VISIR: Visual and Semantic Image Label Refinement

September 02, 2019 · Declared Dead · 🏛 Web Search and Data Mining

"No code URL or promise found in abstract"

Evidence collected by the PWNC Scanner

Authors Sreyasi Nag Chowdhury, Niket Tandon, Hakan Ferhatosmanoglu, Gerhard Weikum arXiv ID 1909.00741 Category cs.MM: Multimedia Cross-listed cs.CV, cs.IR Citations 14 Venue Web Search and Data Mining Last Checked 3 months ago

Abstract

The social media explosion has populated the Internet with a wealth of images. There are two existing paradigms for image retrieval: 1) content-based image retrieval (CBIR), which has traditionally used visual features for similarity search (e.g., SIFT features), and 2) tag-based image retrieval (TBIR), which has relied on user tagging (e.g., Flickr tags). CBIR now gains semantic expressiveness by advances in deep-learning-based detection of visual labels. TBIR benefits from query-and-click logs to automatically infer more informative labels. However, learning-based tagging still yields noisy labels and is restricted to concrete objects, missing out on generalizations and abstractions. Click-based tagging is limited to terms that appear in the textual context of an image or in queries that lead to a click.

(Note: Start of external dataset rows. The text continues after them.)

import Summits.QuantumFields.YangMills.Theorems.F4SubCurvatureDoorShortRootRigidityTorusFischer
import Mathlib
import HarnessLib

/-!
# TorusReduction, part (TR2'): the three-dimensional theorem behind `NoBadModes`

Crux ⟨stmt-QuantumFields-23035⟩ `F4SubCurvatureDoor.ShortRootRigidity`, stub `:146 stub_oddModeRigidity`, piece `TorusReduction`
(`Cruxes/ShortRootRigidity/Lines/odd_mode_split.lean`).

THE 3D THEOREM (`slice_eq_zero`).  Let `h₀ ∈ ℝ[x₁,x₂,x₃]` be homogeneous of EVEN degree `2K ≥ 2` and `O_h`-invariant (`OhInvariant`), let
`σ = Rf` be the reflection in the plane `(1,1,1)^⊥`, `a := h₀ + h₀∘σ`, `s = Σxᵢ`, `D = Σ∂ᵢ`, and suppose the PDE `s·Δa + D a = 0` (this is what
the support condition `EvenPartSliceInvariant` of a `W(B₄)`-invariant harmonic polynomial on `ℝ⁴` says about its `x₀ = 0` slice).  Then
`h₀ = 0`, GIVEN (i) trigonal injectivity in the E-free rational form `TrigonalInjectivityQ s` for all `s ≥ 1` (tree: w3 g38) and (ii) the
planar lemma `TransverseVanishing`: a harmonic homogeneous polynomial of degree `n ≥ 1`, `3 ∤ n`, killed by `D` and `S₃`-symmetric is `0`.

PROOF.  Harmonic Fischer expansion `a = Σⱼ ρʲ ψⱼ` (`ψⱼ` harmonic homogeneous of degree `2K − 2j`; existence from the Literature normal form,
uniqueness = `eq_zero_of_sum_rho_pow_mul_eq_zero` of the ladder file), with `ψⱼ = ψ'ⱼ + ψ'ⱼ∘σ` for the components `ψ'ⱼ` of `h₀`, which inherit
`O_h`-invariance (uniqueness).  By the ladder identity the PDE is `Σⱼ ρʲ Qⱼ = 0` with harmonic `Qⱼ = c₁(j+1)·η'(ψⱼ₊₁) + κⱼ·Dψⱼ`, `κⱼ > 0`,
so every `Qⱼ = 0`; hence `ψⱼ₊₁ = 0 ⇒ Dψⱼ = 0`.  Upward induction in the degree: `ψ'` of degree `2` vanishes (`Harm₂^{O_h} = 0`); a `D`-killed
`ψⱼ` of degree `n` vanishes by `TransverseVanishing` if `3 ∤ n`, and if `n = 6s` then `ψ'ⱼ∘Pm = ½ψⱼ` is harmonic so `ψ'ⱼ = 0` by
`TrigonalInjectivityQ s`; finally the degree-`0` rung gives `sψ_K = 0`.  So `a = 0`, i.e. `h₀` is `σ`-odd, and an `O_h`-invariant `σ`-odd
polynomial is odd under two diagonal reflections, hence `0` (✓`eq_zero_of_odd_under_two_diagonal_reflections`).

Mathlib + tree only; no `sorry`; no new definitions.  HONEST LABEL: the algebraic core of ONE piece (`TorusReduction`) of the OPEN stub `:146`;
`AnalyticHalf`, `:146`, ⟨23035⟩, ⟨23125⟩, R2d and the Yang–Mills mass gap remain OPEN; no summit is proved by a line.
LEAD seat `ym-line-sfw-p2` g76 (cell ym-idea-1, free hands).
-/

noncomputable section

open MvPolynomial
open scoped BigOperators

namespace Summit.QuantumFields.YangMills.Theorems.F4SubCurvatureDoorTorus

open Literature.Analysis.Calculus.MvPoly (lap rho lap_add lap_smul lap_zero lap_rho_mul isHomogeneous_lap isHomogeneous_rho
  lap_eq_zero_of_isHomogeneous_le_one toFun hasFDerivAt_toFun derivCLM_apply)
open Literature.Algebra.Polynomial (linSubst eval_bind₁_linSubst pderiv_bind₁_linSubst laplacian_bind₁_linSubst
  isHomogeneous_bind₁_linSubst pderiv_pderiv_comm)
open Summit.QuantumFields.YangMills.Theorems.F4SubCurvatureDoorTrigonalLine (P3 Pm Rf J3 flipMat OhInvariant TrigonalInjectivityQ
  Rf_mulVec Pm_mulVec Rf_mulVec_eq_σ₁ σ₂_eq_conj)
open Summit.QuantumFields.YangMills.Theorems.F4SubCurvatureDoorTwoReflections (σ₁ σ₂ eq_zero_of_odd_under_two_diagonal_reflections)

/-! ## The main induction -/

/-- **The symmetrised slice vanishes.**  `h₀` homogeneous of degree `2K ≥ 2`, `O_h`-invariant, with `a = h₀ + h₀∘σ` satisfying
`s·Δa + Da = 0`; given trigonal injectivity (E-free form) at every level and the planar vanishing lemma, `a = 0`. -/
theorem sym_slice_eq_zero (K : ℕ) (hK : 1 ≤ K) (h₀ : P3) (hh : h₀.IsHomogeneous (2 * K)) (hO : OhInvariant h₀)
    (hPDE : (∑ i, X i) * lap (h₀ + bind₁ (linSubst Rf) h₀) + ∑ i, pderiv i (h₀ + bind₁ (linSubst Rf) h₀) = 0)
    (hTI : ∀ s : ℕ, 1 ≤ s → TrigonalInjectivityQ s)
    (h2D : ∀ (n : ℕ) (Y : P3), 1 ≤ n → ¬ 3 ∣ n → Y.IsHomogeneous n → lap Y = 0 → ∑ i, pderiv i Y = 0 →
      (∀ σ : Equiv.Perm (Fin 3), rename σ Y = Y) → Y = 0) :
    h₀ + bind₁ (linSubst Rf) h₀ = 0 := by
  -- Fischer expansion of `h₀` and the `O_h`-invariance of its components
  obtain ⟨ψ', hhom', hharm', hexp'⟩ := exists_fischer (2 * K) h₀ hh
  rw [show 2 * K / 2 = K by omega] at hexp'
  have hOψ' : ∀ j ≤ K, OhInvariant (ψ' j) := by
    intro j hj
    refine ⟨fun σ => ?_, fun i => ?_⟩
    · exact fischer_component_fixed (rename σ) (rename_rho σ) (lap_rename σ) (fun p n hp => hp.rename_isHomogeneous)
        ψ' _ hhom' hharm' K (by rw [← hexp']; exact hO.1 σ) j hj
    · exact fischer_component_fixed (bind₁ (linSubst (flipMat i))) (bind₁_flip_rho i)
        (fun p => laplacian_bind₁_linSubst _ (flipMat_mul_transpose i) p) (fun p n hp => isHomogeneous_bind₁_linSubst _ hp)
        ψ' _ hhom' hharm' K (by rw [← hexp']; exact hO.2 i) j hj
  -- the symmetrised components
  set g : P3 →ₐ[ℝ] P3 := bind₁ (linSubst Rf) with hg
  have hgΔ : ∀ p : P3, lap (g p) = g (lap p) := fun p => laplacian_bind₁_linSubst _ Rf_mul_transpose p
  set ψ : ℕ → P3 := fun j => ψ' j + g (ψ' j) with hψ
  have hhomψ : ∀ j, (ψ j).IsHomogeneous (2 * K - 2 * j) := fun j =>
    (hhom' j).add (isHomogeneous_bind₁_linSubst _ (hhom' j))
  have hharmψ : ∀ j, lap (ψ j) = 0 := fun j => by
    show lap (ψ' j + g (ψ' j)) = 0
    rw [lap_add, hgΔ, hharm', map_zero, add_zero]
  have hexpψ : h₀ + g h₀ = ∑ j ∈ Finset.range (K + 1), rho ^ j * ψ j := by
    have h1 : g h₀ = ∑ j ∈ Finset.range (K + 1), rho ^ j * g (ψ' j) := by
      rw [hexp', map_sum]
      refine Finset.sum_congr rfl fun j _ => ?_
      rw [map_mul, map_pow, hg, bind₁_Rf_rho]
    rw [h1]
    conv_lhs => rw [hexp']
    rw [← Finset.sum_add_distrib]
    refine Finset.sum_congr rfl fun j _ => ?_
    simp only [hψ]
    ring
  have hpermψ : ∀ j ≤ K, ∀ σ : Equiv.Perm (Fin 3), rename σ (ψ j) = ψ j := by
    intro j hj σ
    show rename σ (ψ' j + g (ψ' j)) = ψ' j + g (ψ' j)
    rw [map_add, hg, rename_bind₁_Rf, (hOψ' j hj).1 σ]
  -- top component: degree 0, hence `D`-killed
  have hDψK : ∑ i, pderiv i (ψ K) = 0 :=
    sumPderiv_eq_zero_of_isHomogeneous_zero (by simpa using hhomψ K)
  -- the ladder: `Σ_{i<K} ρⁱ Qᵢ = 0`
  set c₁ : ℕ → ℝ := fun j => 2 * (j : ℝ) * (2 * j + 2 * (2 * K - 2 * j : ℕ) + 2) with hc₁
  set κ : ℕ → ℝ := fun j => 2 * (j : ℝ) * (2 * j + 2 * (2 * K - 2 * j : ℕ) + 2) * (2 * ((2 * K - 2 * j : ℕ) : ℝ) + 1)⁻¹ + 1 with hκ
  set η' : ℕ → P3 := fun j => (∑ i, X i) * ψ j - (2 * ((2 * K - 2 * j : ℕ) : ℝ) + 1)⁻¹ • (rho * ∑ i, pderiv i (ψ j)) with hη'
  set Q : ℕ → P3 := fun j => c₁ (j + 1) • η' (j + 1) + κ j • ∑ i, pderiv i (ψ j) with hQ
  have hQsum : ∑ j ∈ Finset.range (K - 1 + 1), rho ^ j * Q j = 0 := by
    rw [show K - 1 + 1 = K by omega]
    have hlad : ∀ j, (∑ i, X i) * lap (rho ^ j * ψ j) + ∑ i, pderiv i (rho ^ j * ψ j) =
        c₁ j • (rho ^ (j - 1) * η' j) + κ j • (rho ^ j * ∑ i, pderiv i (ψ j)) := fun j =>
      ladder_identity (hhomψ j) (hharmψ j) j
    have h0 : (∑ i, X i) * lap (h₀ + g h₀) + ∑ i, pderiv i (h₀ + g h₀) =
        ∑ j ∈ Finset.range (K + 1), (c₁ j • (rho ^ (j - 1) * η' j) + κ j • (rho ^ j * ∑ i, pderiv i (ψ j))) := by
      rw [hexpψ, lap_sum, Finset.mul_sum]
      simp_rw [map_sum]
      rw [Finset.sum_comm, ← Finset.sum_add_distrib]
      exact Finset.sum_congr rfl fun j _ => hlad j
    rw [hPDE, Finset.sum_add_distrib, Finset.sum_range_succ' (fun j => c₁ j • (rho ^ (j - 1) * η' j)),
      Finset.sum_range_succ (fun j => κ j • (rho ^ j * ∑ i, pderiv i (ψ j))), hDψK, mul_zero, smul_zero, add_zero] at h0
    have hc0 : c₁ 0 = 0 := by simp [hc₁]
    rw [hc0, zero_smul, add_zero, ← Finset.sum_add_distrib] at h0
    rw [h0]
    refine Finset.sum_congr rfl fun j _ => ?_
    simp only [hQ, Nat.add_sub_cancel, mul_add, mul_smul_comm]
  -- every `Qⱼ` vanishes (uniqueness of the Fischer expansion in degree `2K − 1`)
  have hQhom : ∀ j, (Q j).IsHomogeneous (2 * K - 2 * (j + 1) + 1) := by
    intro j
    have hη : (c₁ (j + 1) • η' (j + 1)).IsHomogeneous (2 * K - 2 * (j + 1) + 1) := by
      rw [smul_eq_C_mul]
      simpa using (isHomogeneous_C _ (c₁ (j + 1))).mul (isHomogeneous_eta' (hhomψ (j + 1)))
    refine hη.add ?_
    by_cases hj : j < K
    · have h := IsHomogeneous.sum _ _ _ fun i (_ : i ∈ Finset.univ) => (hhomψ j).pderiv (i := i)
      rw [show 2 * K - 2 * j - 1 = 2 * K - 2 * (j + 1) + 1 by omega] at h
      rw [smul_eq_C_mul]
      simpa using (isHomogeneous_C _ (κ j)).mul h
    · have hD : ∑ i, pderiv i (ψ j) = 0 :=
        sumPderiv_eq_zero_of_isHomogeneous_zero (by simpa [show 2 * K - 2 * j = 0 by omega] using hhomψ j)
      rw [hD, smul_zero]
      exact isHomogeneous_zero _ _ _
  have hQharm : ∀ j, lap (Q j) = 0 := by
    intro j
    simp only [hQ]
    rw [lap_add, lap_smul, lap_smul, lap_eta'_eq_zero (hhomψ (j + 1)) (hharmψ (j + 1)), lap_sumPderiv, hharmψ j]
    simp
  have hQzero : ∀ j ≤ K - 1, Q j = 0 :=
    eq_zero_of_sum_rho_pow_mul_eq_zero Q _ hQhom hQharm (K - 1) hQsum
  -- the step: `ψ_{i+1} = 0 ⇒ Dψᵢ = 0`
  have hstep : ∀ i ≤ K - 1, ψ (i + 1) = 0 → ∑ k, pderiv k (ψ i) = 0 := by
    intro i hi hzero
    have h := hQzero i hi
    have hη : η' (i + 1) = 0 := by simp only [hη', hzero, mul_zero, map_zero, Finset.sum_const_zero, smul_zero, sub_zero]
    simp only [hQ, hη, smul_zero, zero_add] at h
    exact (smul_eq_zero.mp h).resolve_left (kappa_pos _ _).ne'
  -- the vanishing: a `D`-killed `ψᵢ` of degree `n ≥ 2` vanishes
  have hvanish : ∀ i ≤ K - 1, ∑ k, pderiv k (ψ i) = 0 → ψ i = 0 := by
    intro i hi hD
    have hn2 : 2 ≤ 2 * K - 2 * i := by omega
    by_cases h3 : 3 ∣ 2 * K - 2 * i
    · -- level `6s`: trigonal injectivity for `ψ'ᵢ`
      obtain ⟨s, hs⟩ : ∃ s, 2 * K - 2 * i = 6 * s := by
        obtain ⟨m, hm⟩ := h3
        refine ⟨m / 2, ?_⟩
        omega
      have hs1 : 1 ≤ s := by omega
      have hPm : bind₁ (linSubst Pm) (ψ' i) = (1 / 2 : ℝ) • ψ i := by
        refine MvPolynomial.funext fun x => ?_
        rw [eval_bind₁_linSubst, smul_eval]
        have h1 : eval (Pm.mulVec x) (ψ i) = eval x (ψ i) := by
          have := congrArg (eval x) (bind₁_Pm_eq_self (ψ i) hD)
          rwa [eval_bind₁_linSubst] at this
        have h2 : eval (Pm.mulVec x) (ψ i) = 2 * eval (Pm.mulVec x) (ψ' i) := by
          show eval (Pm.mulVec x) (ψ' i + g (ψ' i)) = _
          rw [map_add, hg, eval_bind₁_linSubst, Rf_mulVec_Pm_mulVec]
          ring
        rw [← h1, h2]
        ring
      have hψ'0 : ψ' i = 0 := by
        refine hTI s hs1 (ψ' i) (hs ▸ hhom' i) (hharm' i) (hOψ' i (by omega)) ?_
        show lap (bind₁ (linSubst Pm) (ψ' i)) = 0
        rw [hPm, lap_smul, hharmψ i, smul_zero]
      show ψ' i + g (ψ' i) = 0
      rw [hψ'0, map_zero, add_zero]
    · exact h2D (2 * K - 2 * i) (ψ i) (by omega) h3 (hhomψ i) (hharmψ i) hD (hpermψ i (by omega))
  -- induction upward from degree `2`
  have hbase : ψ (K - 1) = 0 := by
    have h2 : (ψ' (K - 1)).IsHomogeneous 2 := by
      have := hhom' (K - 1)
      rwa [show 2 * K - 2 * (K - 1) = 2 by omega] at this
    have hψ'0 : ψ' (K - 1) = 0 := harm_two_eq_zero _ h2 (hharm' _) (hOψ' _ (by omega))
    show ψ' (K - 1) + g (ψ' (K - 1)) = 0
    rw [hψ'0, map_zero, add_zero]
  have hind : ∀ t, t ≤ K - 1 → ψ (K - 1 - t) = 0 := by
    intro t
    induction t with
    | zero => intro _; simpa using hbase
    | succ t ih =>
      intro ht
      have h1 : ψ (K - 1 - t) = 0 := ih (by omega)
      have h2 := hstep (K - 1 - (t + 1)) (by omega) (by rwa [show K - 1 - (t + 1) + 1 = K - 1 - t by omega])
      exact hvanish _ (by omega) h2
  have hlow : ∀ j ≤ K - 1, ψ j = 0 := fun j hj => by
    have := hind (K - 1 - j) (by omega)
    rwa [show K - 1 - (K - 1 - j) = j by omega] at this
  -- the last rung: `s ψ_K = 0`
  have htop : ψ K = 0 := by
    have h := hQzero (K - 1) le_rfl
    have hKm : K - 1 + 1 = K := by omega
    simp only [hQ, hKm, hlow (K - 1) le_rfl, map_zero, Finset.sum_const_zero, smul_zero, add_zero] at h
    have hc : c₁ K ≠ 0 := by
      simp only [hc₁]
      have : (0 : ℝ) < 2 * (K : ℝ) * (2 * K + 2 * ((2 * K - 2 * K : ℕ) : ℝ) + 2) := by
        have hK' : (0 : ℝ) < K := by exact_mod_cast hK
        positivity
      exact this.ne'
    have hη : η' K = 0 := (smul_eq_zero.mp h).resolve_left hc
    simp only [hη', hDψK, mul_zero, smul_zero, sub_zero] at hη
    exact (mul_eq_zero.mp hη).resolve_left sum_X_ne_zero
  -- conclude
  rw [hexpψ]
  refine Finset.sum_eq_zero fun j hj => ?_
  rcases Nat.lt_or_ge j K with hlt | hge
  · rw [hlow j (by omega), mul_zero]
  · obtain rfl : j = K := by have := Finset.mem_range.mp hj; omega
    rw [htop, mul_zero]

/-- **THE 3D THEOREM.**  Under the hypotheses of `sym_slice_eq_zero`, `h₀ = 0`: `h₀` is `σ`-odd and `O_h`-invariant, hence odd under the
reflections in two diagonal planes, hence zero by ✓`eq_zero_of_odd_under_two_diagonal_reflections`. -/
theorem slice_eq_zero (K : ℕ) (hK : 1 ≤ K) (h₀ : P3) (hh : h₀.IsHomogeneous (2 * K)) (hO : OhInvariant h₀)
    (hPDE : (∑ i, X i) * lap (h₀ + bind₁ (linSubst Rf) h₀) + ∑ i, pderiv i (h₀ + bind₁ (linSubst Rf) h₀) = 0)
    (hTI : ∀ s : ℕ, 1 ≤ s → TrigonalInjectivityQ s)
    (h2D : ∀ (n : ℕ) (Y : P3), 1 ≤ n → ¬ 3 ∣ n → Y.IsHomogeneous n → lap Y = 0 → ∑ i, pderiv i Y = 0 →
      (∀ σ : Equiv.Perm (Fin 3), rename σ Y = Y) → Y = 0) :
    h₀ = 0 := by
  have hodd : bind₁ (linSubst Rf) h₀ = -h₀ :=
    eq_neg_of_add_eq_zero_right (sym_slice_eq_zero K hK h₀ hh hO hPDE hTI h2D)
  have h₁ : ∀ x, eval (σ₁ x) h₀ = -eval x h₀ := by
    intro x
    have h := congrArg (eval x) hodd
    rwa [eval_bind₁_linSubst, map_neg, Rf_mulVec_eq_σ₁] at h
  have hF : ∀ y, eval ((flipMat 2).mulVec y) h₀ = eval y h₀ := by
    intro y
    have h := congrArg (eval y) (hO.2 2)
    rwa [eval_bind₁_linSubst] at h
  refine eq_zero_of_odd_under_two_diagonal_reflections h₀ h₁ fun x => ?_
  rw [σ₂_eq_conj, hF, h₁, hF]

end Summit.QuantumFields.YangMills.Theorems.F4SubCurvatureDoorTorus

end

This paper addresses the above limitations by semantically refining and expanding the labels suggested by learning-based object detection. We consider the semantic coherence between the labels for different objects, leverage lexical and commonsense knowledge, and cast the label assignment into a constrained optimization problem solved by an integer linear program. Experiments show that our method, called VISIR, improves the quality of the state-of-the-art visual labeling tools like LSDA and YOLO.